Japan: I agree with America because of the…
Switzerland: Man up, or I'll beat you with my peace prize!
Britain: There’s no way some hero will help global warming or humanities' enslavement.
France: If Britain and America don't agree, how can I be superior by dissing them both?
(Britain: Dump France inside a shower of spit! [Or something like that…])
Britain: I concur!
America: You Frenchies love to hate America. Why not go back to making us hot green chick statues like you used to?
France: Ever since we lost our status as a world super power condescending superiority and wine is all we have left.
Britain: Don’t be so hard on yourself you still have mimes and body odor.
China: Western nations are so immature. I doubt they'll ever grow up. Maybe I can try appealing to the only organ of theirs that seems to work. Would you guys like to sample some Chinese tasty treat?
(Britain: I used to be an empire now I *something* French military victories!)
France and Britain: We’ll just get hungry again!
Spain: Hey! Why don't you say something, Russia? They'll stop fighting if you go over and step in.
Russia: What? Why me? No thanks. I wanna see Lithuania get in big trouble and come crawling back for help. Then Latvia will be right behind.
Estonia: You're so tough. Next you'll be trying to pick a fight with Haiti.
Russia: Do you have a miniature detachable head?
Poland: Stop right there! If you get any closer to Lithuania I’ll be forced to get Lech Wałęsa and go all Solidarność on you! (Not 100% what he says at ‘be forced to get’ because it sounds like he’s speaking Polish there also O.O)
(America: Dude it’s like a UFC in here *something (probably saying how UFC sounds like KFC)* KFC! *something* Hungry anyone?)

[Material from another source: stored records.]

import Summits.QuantumAdvantage.AdviceFreeQNC0.GaugeVocab
import HarnessLib

/-!
# Cell qa-qnc0 (rung F-Q2-odd, `p = 3`): the lifted gauge resamples UNIFORMLY in the fibre of the window word

Planner qa-qnc0-p1 g16, `ROUND-15.md` §3.3–§3.4 (formalisation map L3 "Lemma K" and L4 "the lift as a
double-counting identity"), for THEOREM A′ `PredHardDWB3`.  With the lift `psi r x` of `GaugeDefs.lean`
(randomness `r = (h, ρ) : Rand`):

* `sum_table_eq` (L4, the resampling table): for fixed target words `T`, summing `Φ(ρ₀(T₀), …, ρ_m(T_m))` over all
  tables `ρ` gives `#tables / Π_j #fib(T_j)` times the sum of `Φ` over the compatible block contents
  (`Equiv.piSplitAt` coordinatewise);
* `sum_gauge_eq` (L3, KILIAN): `h ↦ (h_j⁻¹ G_j h_{j+1})_j` is a bijection from the interior gauges `S₃^m` onto the
  tuples with the same product (`Fib`), inverse `h_i = (G_0⋯G_{i-1})⁻¹ (G'_0⋯G'_{i-1})` (`Fin.partialProd`);
* **`sum_psi_eq`** (the identity (T) of ROUND-15 §3.4): for every `F` and every pattern `x`,
  `Σ_r F(Ψ_r x) = #tables · V F x (P_win x)`, where `V F x P = Σ_{G ∈ Fib P} avg_{B ∈ Π fib(G_j)} F(glue x B)`
  (`Vsum`) depends on `x` only through its outside bits (`Vsum_glue`).

WHAT THIS IS NOT: no counting over inputs yet (next file); separation NOT moved.
-/

noncomputable section

namespace Summit.QuantumAdvantage.AdviceFreeQNC0

namespace DWalk

open Finset Equiv
open Literature.Computability.MetaComplexity Literature.Computability.MetaComplexity.Smolensky

section Average

variable {n : ℕ} {a L m : ℕ} {κ₀ : ZMod 3}

/-! ### L4: the resampling table factorises -/

/-- The number of compatible block contents is `Π_j #fib(G_j)`, realised as the subtype-product. -/
theorem sum_BlkSet_eq_sum_pi (G : Fin (m + 1) → Perm (ZMod 3)) (Φ : (Fin (m + 1) → Fin L → Bool) → ℝ) :
    ∑ B ∈ BlkSet L m κ₀ G, Φ B = ∑ α : ((j : Fin (m + 1)) → ↥(fib κ₀ L (G j))), Φ (fun j => (α j).1) := by
  rw [Finset.sum_subtype (BlkSet L m κ₀ G) (p := fun B => ∀ j, B j ∈ fib κ₀ L (G j))
    (fun B => by rw [mem_BlkSet]; simp only [mem_fib_iff])]
  exact Fintype.sum_equiv (Equiv.subtypePiEquivPi (p := fun j (b : Fin L → Bool) => b ∈ fib κ₀ L (G j))) _ _
    (fun B => rfl)

/-- **The table sum factorises** (L4): `(Σ_ρ Φ(ρ(T))) · Π_j #fib(T_j) = #Tbl · Σ_{B compatible with T} Φ(B)`. -/
theorem sum_table_eq (T : Fin (m + 1) → Perm (ZMod 3)) (Φ : (Fin (m + 1) → Fin L → Bool) → ℝ) :
    (∑ ρ : Tbl L m κ₀, Φ (fun j => (ρ j (T j)).1)) * ∏ j, ((fib κ₀ L (T j)).card : ℝ) =
      (Fintype.card (Tbl L m κ₀) : ℝ) * ∑ B ∈ BlkSet L m κ₀ T, Φ B := by
  classical
  -- split every `ρ j` at `T j`
  let e : Tbl L m κ₀ ≃ ((j : Fin (m + 1)) → ↥(fib κ₀ L (T j))) ×
      ((j : Fin (m + 1)) → (g : {g : Perm (ZMod 3) // g ≠ T j}) → ↥(fib κ₀ L g.1)) :=
    (Equiv.piCongrRight fun j => Equiv.piSplitAt (T j) (fun g => ↥(fib κ₀ L g))).trans
      (piProdSplit _ _)
  have hsum : ∑ ρ : Tbl L m κ₀, Φ (fun j => (ρ j (T j)).1) =
      ∑ p : ((j : Fin (m + 1)) → ↥(fib κ₀ L (T j))) ×
        ((j : Fin (m + 1)) → (g : {g : Perm (ZMod 3) // g ≠ T j}) → ↥(fib κ₀ L g.1)), Φ (fun j => (p.1 j).1) :=
    Fintype.sum_equiv e _ _ (fun ρ => rfl)
  have hcard : (Fintype.card (Tbl L m κ₀) : ℝ) =
      (Fintype.card ((j : Fin (m + 1)) → ↥(fib κ₀ L (T j))) : ℝ) *
        Fintype.card ((j : Fin (m + 1)) → (g : {g : Perm (ZMod 3) // g ≠ T j}) → ↥(fib κ₀ L g.1)) := by
    rw [Fintype.card_congr e, Fintype.card_prod]; push_cast; ring
  have hA : (Fintype.card ((j : Fin (m + 1)) → ↥(fib κ₀ L (T j))) : ℝ) = ∏ j, ((fib κ₀ L (T j)).card : ℝ) := by
    rw [Fintype.card_pi]; push_cast; simp
  rw [hsum, Fintype.sum_prod_type, hcard, hA, sum_BlkSet_eq_sum_pi]
  simp only [Finset.sum_const, Finset.card_univ, nsmul_eq_mul]
  rw [← Finset.mul_sum]
  ring

/-! ### L3: Kilian's bijection -/

/-- All boundary values of `bdry (kil G G')` are `(G_0⋯)⁻¹(G'_0⋯)`, the end ones because the products agree. -/
theorem bdry_kil (G G' : Fin (m + 1) → Perm (ZMod 3))
    (hP : Fin.partialProd G' (Fin.last (m + 1)) = Fin.partialProd G (Fin.last (m + 1))) (b : Fin (m + 2)) :
    bdry m (kil G G') b = (Fin.partialProd G b)⁻¹ * Fin.partialProd G' b := by
  unfold bdry
  split_ifs with h0 hl
  · have : b = 0 := Fin.ext h0
    subst this; simp
  · have : b = Fin.last (m + 1) := Fin.ext (by simpa using hl)
    subst this; rw [hP]; simp
  · unfold kil
    have : (⟨(⟨b.val - 1, by omega⟩ : Fin m).val + 1, by omega⟩ : Fin (m + 2)) = b := Fin.ext (by simp; omega)
    rw [this]

/-- Interior values of `bdry h`. -/
theorem bdry_succ (h : Fin m → Perm (ZMod 3)) (i : Fin m) :
    bdry m h ⟨i.val + 1, by omega⟩ = h i := by
  unfold bdry
  rw [dif_neg (by simp), dif_neg (by simp; omega)]
  congr

/-- **Kilian (L3)**: summing over interior gauges = summing over the fibre of the product. -/
theorem sum_gauge_eq (G : Fin (m + 1) → Perm (ZMod 3)) (Θ : (Fin (m + 1) → Perm (ZMod 3)) → ℝ) :
    ∑ h : Fin m → Perm (ZMod 3), Θ (gauged m (bdry m h) G) =
      ∑ G' ∈ Fib m (Fin.partialProd G (Fin.last (m + 1))), Θ G' := by
  refine Finset.sum_bij' (fun h _ => gauged m (bdry m h) G) (fun G' _ => kil G G') ?_ ?_ ?_ ?_ ?_
  · intro h _
    rw [mem_Fib, partialProd_gauged_bdry]
  · intro G' _; exact mem_univ _
  · -- left inverse: `kil G (gauged h) = h`
    intro h _
    funext i
    unfold kil
    rw [partialProd_gauged, bdry_zero, inv_one, one_mul, bdry_succ]
    group
  · -- right inverse: `gauged (kil G G') = G'` on the fibre
    intro G' hG'
    rw [mem_Fib] at hG'
    funext j
    unfold gauged
    rw [bdry_kil G G' hG', bdry_kil G G' hG', Fin.partialProd_succ, Fin.partialProd_succ]
    group
  · intro h _; rfl

/-! ### The lift resamples uniformly in the fibre of the window word -/

/-- **Identity (T)** of ROUND-15 §3.4: `Σ_r F(Ψ_r x) = #Tbl · V F x (P_win x)` (`L ≥ 3` makes all fibres non-empty). -/
theorem sum_psi_eq (hκ : κ₀ ≠ 0) (hL : 3 ≤ L) (F : (Fin (n + 1) → Bool) → ℝ) (x : Fin (n + 1) → Bool) :
    ∑ r : Rand L m κ₀, F (psi a L m κ₀ r x) =
      (Fintype.card (Tbl L m κ₀) : ℝ) * Vsum a L m κ₀ F x (Pwin a L m κ₀ x) := by
  unfold Rand
  rw [Fintype.sum_prod_type]
  simp only [psi]
  have hfac : ∀ h : Fin m → Perm (ZMod 3),
      ∑ ρ : Tbl L m κ₀, F (glue a L m x (unblk L m fun j => (ρ j (gauged m (bdry m h) (Gblk a L m κ₀ x) j)).1)) =
        (Fintype.card (Tbl L m κ₀) : ℝ) * avgB a L m κ₀ F x (gauged m (bdry m h) (Gblk a L m κ₀ x)) := by
    intro h
    set T := gauged m (bdry m h) (Gblk a L m κ₀ x)
    have hprod : (0 : ℝ) < ∏ j, ((fib κ₀ L (T j)).card : ℝ) :=
      Finset.prod_pos fun j _ => by exact_mod_cast (fib_nonempty hκ hL (T j)).card_pos
    have h := sum_table_eq (κ₀ := κ₀) T (fun B => F (glue a L m x (unblk L m B)))
    unfold avgB
    rw [mul_div_assoc', eq_div_iff hprod.ne', ← h]
  simp only [hfac, ← Finset.mul_sum]
  congr 1
  exact sum_gauge_eq (Gblk a L m κ₀ x) (avgB a L m κ₀ F x)

/-- The number of lift randomnesses. -/
theorem card_Rand : Fintype.card (Rand L m κ₀) = 6 ^ m * Fintype.card (Tbl L m κ₀) := by
  unfold Rand
  rw [Fintype.card_prod, Fintype.card_fun, Fintype.card_perm, ZMod.card, Fintype.card_fin]
  rfl

end Average

end DWalk

end Summit.QuantumAdvantage.AdviceFreeQNC0

end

China: Please everyone, calm down!
(France: Get your hands off me!)
Germany: Everyone shut up!
Britain and France: Germany?
Germany: We've called this conference to solve the world's problems. Not to fight about the problems of our past. And since I'm the only country who seems to know how to run a meeting, we'll follow my rules from here on out. Eight minutes each for speeches. No chit-chat about side-deals. And absolutely no going over the time limit. Now if you want to go, make sure you're prepared and raise your hand. But do so in a way that does NOT mock any salutes of my country's past. Germany recognizes his friend Italy.
Italy: PASTAAAA~!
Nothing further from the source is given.